Items from a dataset
- - - - -

/-- **Size of the gadget join witness**: `≤ m (3(2h) + (t (s (3(2h)+1) + s) + t) + 2) + m`. -/
theorem complexity_gadgetJoin_le {m t s : ℕ} (kap : Fin m → ℂ) (c : Fin m → Fin (h + h) → ℂ)
    (w : Fin m → Fin t → Fin s → ℂ) (g : Fin m → Fin t → Fin s → Fin (h + h) → ℂ) :
    complexity (∑ p : Fin m, C (kap p) * ((∏ v : Fin (h + h), (1 + C (c p v) * X v)) *
        ∏ l : Fin t, ∑ o : Fin s, C (w p l o) * ∏ v : Fin (h + h), (1 + C (g p l o v) * X v)) :
        MvPolynomial (Fin (h + h)) ℂ) ≤
      m * (3 * (h + h) + (t * (s * (3 * (h + h) + 1) + s) + t) + 1 + 1) + m := by
  have hterm : ∀ p : Fin m, complexity (C (kap p) * ((∏ v : Fin (h + h), (1 + C (c p v) * X v)) *
        ∏ l : Fin t, ∑ o : Fin s, C (w p l o) * ∏ v : Fin (h + h), (1 + C (g p l o v) * X v)) :
        MvPolynomial (Fin (h + h)) ℂ) ≤ 3 * (h + h) + (t * (s * (3 * (h + h) + 1) + s) + t) + 1 + 1 := by
    intro p
    calc complexity (C (kap p) * ((∏ v : Fin (h + h), (1 + C (c p v) * X v)) *
          ∏ l : Fin t, ∑ o : Fin s, C (w p l o) * ∏ v : Fin (h + h), (1 + C (g p l o v) * X v)) :
          MvPolynomial (Fin (h + h)) ℂ)
        ≤ complexity (C (kap p) : MvPolynomial (Fin (h + h)) ℂ) +
            complexity ((∏ v : Fin (h + h), (1 + C (c p v) * X v)) *
              ∏ l : Fin t, ∑ o : Fin s, C (w p l o) * ∏ v : Fin (h + h), (1 + C (g p l o v) * X v) :
              MvPolynomial (Fin (h + h)) ℂ) + 1 := complexity_mul_le_holds _ _
      _ ≤ 0 + (3 * (h + h) + (t * (s * (3 * (h + h) + 1) + s) + t) + 1) + 1 := by
          rw [complexity_C_holds]
          gcongr
          exact complexity_gadgetF_le (c p) (w p) (g p)
      _ = _ := by ring
  calc complexity (∑ p : Fin m, C (kap p) * ((∏ v : Fin (h + h), (1 + C (c p v) * X v)) *
        ∏ l : Fin t, ∑ o : Fin s, C (w p l o) * ∏ v : Fin (h + h), (1 + C (g p l o v) * X v)) :
        MvPolynomial (Fin (h + h)) ℂ)
      ≤ ∑ p : Fin m, complexity (C (kap p) * ((∏ v : Fin (h + h), (1 + C (c p v) * X v)) *
          ∏ l : Fin t, ∑ o : Fin s, C (w p l o) * ∏ v : Fin (h + h), (1 + C (g p l o v) * X v)) :
          MvPolynomial (Fin (h + h)) ℂ) + (Finset.univ : Finset (Fin m)).card :=
        complexity_finset_sum_le _ _
    _ ≤ ∑ _p : Fin m, (3 * (h + h) + (t * (s * (3 * (h + h) + 1) + s) + t) + 1 + 1) +
          (Finset.univ : Finset (Fin m)).card := by gcongr with p _; exact hterm p
    _ = m * (3 * (h + h) + (t * (s * (3 * (h + h) + 1) + s) + t) + 1 + 1) + m := by simp

/-! ## 3. The door -/

/-- **THE GADGET JOIN DOOR (explicit size).** Let `(u, w)` be a layout of size `r`,
`e : Fin r → Fin m × (Fin t → Fin s)` an injective THRESHOLD family of (piece, option choice per slot) for the
slot-additive weight `(p, φ) ↦ W p + Σ_l cost p l (φ l)` (every index outside its range is heavier than every member),
`cx cy : Fin m → Fin h → ℂ` base vectors and `dx dy : Fin m → Fin t → Fin s → Fin h → ℂ` option vectors (one family per
piece and side) whose matrices `[∏_{a ∈ u i} (cx p a + Σ_l dx p l (φ l) a)]_{i, (p,φ) = e k}` and the `y`-analogue are BOTH
nonsingular. Then some `f` of degree `≤ 2h` and size `≤ (2h+2)² (m (6h + t (s (6h+1) + s) + t + 2) + m) + 2h + 1` has a
nonsingular partition matrix on `(u, w)`. -/
theorem partitionMinor_hit_of_gadgetJoin (h m t s r : ℕ) (u w : Fin r → Finset (Fin h))
    (e : Fin r → Fin m × (Fin t → Fin s)) (he : Function.Injective e) (W : Fin m → ℕ)
    (cost : Fin m → Fin t → Fin s → ℕ)
    (hthr : ∀ x : Fin m × (Fin t → Fin s), x ∉ Set.range e →
      ∀ k, W (e k).1 + ∑ l, cost (e k).1 l ((e k).2 l) < W x.1 + ∑ l, cost x.1 l (x.2 l))
    (cx cy : Fin m → Fin h → ℂ) (dx dy : Fin m → Fin t → Fin s → Fin h → ℂ)
    (hx : (Matrix.of fun i k : Fin r =>
      ∏ a ∈ u i, (cx (e k).1 a + ∑ l, dx (e k).1 l ((e k).2 l) a)).det ≠ 0)
    (hy : (Matrix.of fun j k : Fin r =>
      ∏ c ∈ w j, (cy (e k).1 c + ∑ l, dy (e k).1 l ((e k).2 l) c)).det ≠ 0) :
    ∃ f : MvPolynomial (Fin (h + h)) ℂ, f.totalDegree ≤ h + h ∧
      complexity f ≤ (h + h + 2) ^ 2 *
        (m * (3 * (h + h) + (t * (s * (3 * (h + h) + 1) + s) + t) + 1 + 1) + m) + (h + h + 1) ∧
      (Matrix.of fun i j : Fin r => MvPolynomial.coeff
        (∑ a ∈ u i, Finsupp.single (Fin.castAdd h a) 1 +
          ∑ c ∈ w j, Finsupp.single (Fin.natAdd h c) 1) f).det ≠ 0 := by
  classical
  -- the two matrices over ALL hidden indices (piece, option choice)
  set A : Matrix (Fin r) (Fin m × (Fin t → Fin s)) ℂ :=
    Matrix.of fun i x => ∏ a ∈ u i, (cx x.1 a + ∑ l, dx x.1 l (x.2 l) a) with hA
  set B : Matrix (Fin r) (Fin m × (Fin t → Fin s)) ℂ :=
    Matrix.of fun j x => ∏ c ∈ w j, (cy x.1 c + ∑ l, dy x.1 l (x.2 l) c) with hB
  set ω : Fin m × (Fin t → Fin s) → ℕ := fun x => W x.1 + ∑ l, cost x.1 l (x.2 l) with hω
  have hAe : (A.submatrix id e).det ≠ 0 := hx
  have hBe : (B.submatrix id e).det ≠ 0 := hy
  have hthr' : ∀ x, x ∉ Set.range e → ∀ i, ω (e i) < ω x := fun x hxr i => hthr x hxr i
  obtain ⟨t₀, ht₀⟩ := exists_eval_det_hiddenSum_ne_zero A B ω e he hthr' hAe hBe
  -- the witness: combined base / option vectors on `Fin (h + h)`, weights `t₀ ^ cost`, `κ_p = t₀ ^ W p`
  set c : Fin m → Fin (h + h) → ℂ := fun p v => Fin.addCases (cx p) (cy p) v with hc
  set g : Fin m → Fin t → Fin s → Fin (h + h) → ℂ :=
    fun p l o v => Fin.addCases (dx p l o) (dy p l o) v with hg
  set wgt : Fin m → Fin t → Fin s → ℂ := fun p l o => t₀ ^ cost p l o with hwgt
  set kap : Fin m → ℂ := fun p => t₀ ^ W p with hkap
  set F : MvPolynomial (Fin (h + h)) ℂ := ∑ p : Fin m, C (kap p) *
    ((∏ v : Fin (h + h), (1 + C (c p v) * X v)) *
      ∏ l : Fin t, ∑ o : Fin s, C (wgt p l o) * ∏ v : Fin (h + h), (1 + C (g p l o v) * X v)) with hF
  obtain ⟨hdeg, hcoeff, hsize⟩ := truncation_spec F (h + h)
  refine ⟨∑ d ∈ Finset.range (h + h + 1), homogeneousComponent d F, hdeg, ?_, ?_⟩
  · exact hsize.trans (by have := complexity_gadgetJoin_le kap c wgt g; rw [← hF] at this; gcongr)
  · have hmat : (Matrix.of fun i j : Fin r => MvPolynomial.coeff
        (∑ a ∈ u i, Finsupp.single (Fin.castAdd h a) 1 +
          ∑ c ∈ w j, Finsupp.single (Fin.natAdd h c) 1)
        (∑ d ∈ Finset.range (h + h + 1), homogeneousComponent d F)) =
        Matrix.of fun i j : Fin r => ∑ x : Fin m × (Fin t → Fin s), A i x * B j x * t₀ ^ ω x := by
      refine Matrix.ext fun i j => ?_
      rw [Matrix.of_apply, Matrix.of_apply, hcoeff _ (degree_partitionExpo_le _ _), hF,
        coeff_partition_gadgetJoin, Fintype.sum_prod_type]
      refine Finset.sum_congr rfl fun p _ => Finset.sum_congr rfl fun φ _ => ?_
      have hl : ∏ l, wgt p l (φ l) = t₀ ^ (∑ l, cost p l (φ l)) := by
        rw [hwgt]; exact Finset.prod_pow_eq_pow_sum _ _ t₀
      have hk : kap p * t₀ ^ (∑ l, cost p l (φ l)) = t₀ ^ ω (p, φ) := by
        rw [hkap, hω, pow_add]
      rw [hl, hA, hB]
      simp only [Matrix.of_apply, hc, hg, Fin.addCases_left, Fin.addCases_right]
      rw [← hk]
      ring
    rw [hmat]
    exact ht₀

/-- Size arithmetic of the class form: `h ≥ 3`, `m ≤ 2h`, `t ≤ h³`, `t·s ≤ 4h³` ⇒ size `≤ (2h)^8`. -/
theorem gadgetJoin_size (h m t s : ℕ) (hh : 3 ≤ h) (hm : m ≤ h + h) (ht : t ≤ h * h * h)
    (hts : t * s ≤ 4 * (h * h * h)) :
    (h + h + 2) ^ 2 * (m * (3 * (h + h) + (t * (s * (3 * (h + h) + 1) + s) + t) + 1 + 1) + m) + (h + h + 1) ≤
      (h + h) ^ 8 := by
  have h1 : t * (s * (3 * (h + h) + 1) + s) + t ≤
      4 * (h * h * h) * (3 * (h + h) + 1) + 4 * (h * h * h) + h * h * h := by
    calc t * (s * (3 * (h + h) + 1) + s) + t = t * s * (3 * (h + h) + 1) + t * s + t := by ring
      _ ≤ 4 * (h * h * h) * (3 * (h + h) + 1) + 4 * (h * h * h) + h * h * h := by gcongr
  have h2 : m * (3 * (h + h) + (t * (s * (3 * (h + h) + 1) + s) + t) + 1 + 1) + m ≤
      (h + h) * (3 * (h + h) + (4 * (h * h * h) * (3 * (h + h) + 1) + 4 * (h * h * h) + h * h * h) + 1 + 1) +
        (h + h) := by gcongr
  have e1 : h + h + 2 ≤ 3 * h := by omega
  have k1 : 3 * h ^ 7 ≤ h ^ 8 := le_trans (Nat.mul_le_mul_right _ hh) (le_of_eq (by ring))
  have k2 : 9 * h ^ 6 ≤ h ^ 8 :=
    le_trans (Nat.mul_le_mul_right _ (le_trans (by norm_num) (Nat.pow_le_pow_left hh 2))) (le_of_eq (by ring))
  have k4 : 81 * h ^ 4 ≤ h ^ 8 :=
    le_trans (Nat.mul_le_mul_right _ (le_trans (by norm_num) (Nat.pow_le_pow_left hh 4))) (le_of_eq (by ring))
  have k5 : 243 * h ^ 3 ≤ h ^ 8 :=
    le_trans (Nat.mul_le_mul_right _ (le_trans (by norm_num) (Nat.pow_le_pow_left hh 5))) (le_of_eq (by ring))
  have k7 : 2187 * h ≤ h ^ 8 :=
    le_trans (Nat.mul_le_mul_right _ (le_trans (by norm_num) (Nat.pow_le_pow_left hh 7))) (le_of_eq (by ring))
  have k8 : 6561 ≤ h ^ 8 := le_trans (by norm_num) (Nat.pow_le_pow_left hh 8)
  calc (h + h + 2) ^ 2 * (m * (3 * (h + h) + (t * (s * (3 * (h + h) + 1) + s) + t) + 1 + 1) + m) + (h + h + 1)
      ≤ (3 * h) ^ 2 * ((h + h) * (3 * (h + h) +
          (4 * (h * h * h) * (3 * (h + h) + 1) + 4 * (h * h * h) + h * h * h) + 1 + 1) + (h + h)) +
          (h + h + 1) := by gcongr
    _ = 432 * h ^ 7 + 162 * h ^ 6 + 108 * h ^ 4 + 54 * h ^ 3 + 2 * h + 1 := by ring
    _ ≤ (h + h) ^ 8 := by
        have : (h + h) ^ 8 = 256 * h ^ 8 := by ring
        rw [this]
        linarith

/-- **THE GADGET JOIN DOOR (class form).** With `h ≥ 3`, `m ≤ 2h` pieces, `t ≤ h³` slots and `t·s ≤ 4h³` (slots × options)
the gadget witness lies in `SmallCircuits ℂ (h+h) 8`. -/
theorem partitionMinor_hit_of_gadgetJoin_mem (h m t s r : ℕ) (hh : 3 ≤ h) (hm : m ≤ h + h) (ht : t ≤ h * h * h)
    (hts : t * s ≤ 4 * (h * h * h)) (u w : Fin r → Finset (Fin h))
    (e : Fin r → Fin m × (Fin t → Fin s)) (he : Function.Injective e) (W : Fin m → ℕ)
    (cost : Fin m → Fin t → Fin s → ℕ)
    (hthr : ∀ x : Fin m × (Fin t → Fin s), x ∉ Set.range e →
      ∀ k, W (e k).1 + ∑ l, cost (e k).1 l ((e k).2 l) < W x.1 + ∑ l, cost x.1 l (x.2 l))
    (cx cy : Fin m → Fin h → ℂ) (dx dy : Fin m → Fin t → Fin s → Fin h → ℂ)
    (hx : (Matrix.of fun i k : Fin r =>
      ∏ a ∈ u i, (cx (e k).1 a + ∑ l, dx (e k).1 l ((e k).2 l) a)).det ≠ 0)
    (hy : (Matrix.of fun j k : Fin r =>
      ∏ c ∈ w j, (cy (e k).1 c + ∑ l, dy (e k).1 l ((e k).2 l) c)).det ≠ 0) :
    ∃ f ∈ SmallCircuits ℂ (h + h) 8,
      (Matrix.of fun i j : Fin r => MvPolynomial.coeff
        (∑ a ∈ u i, Finsupp.single (Fin.castAdd h a) 1 +
          ∑ c ∈ w j, Finsupp.single (Fin.natAdd h c) 1) f).det ≠ 0 := by
  obtain ⟨f, hdeg, hsize, hf⟩ :=
    partitionMinor_hit_of_gadgetJoin h m t s r u w e he W cost hthr cx cy dx dy hx hy
  exact ⟨f, ⟨hdeg, hsize.trans (gadgetJoin_size h m t s hh hm ht hts)⟩, hf⟩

- - - - -

Task to carry out. Lines that contain "simp" are to be copied from the records above.

Task result.
    _ = m * (3 * (h + h) + (t * (s * (3 * (h + h) + 1) + s) + t) + 1 + 1) + m := by simp
      simp only [Matrix.of_apply, hc, hg, Fin.addCases_left, Fin.addCases_right]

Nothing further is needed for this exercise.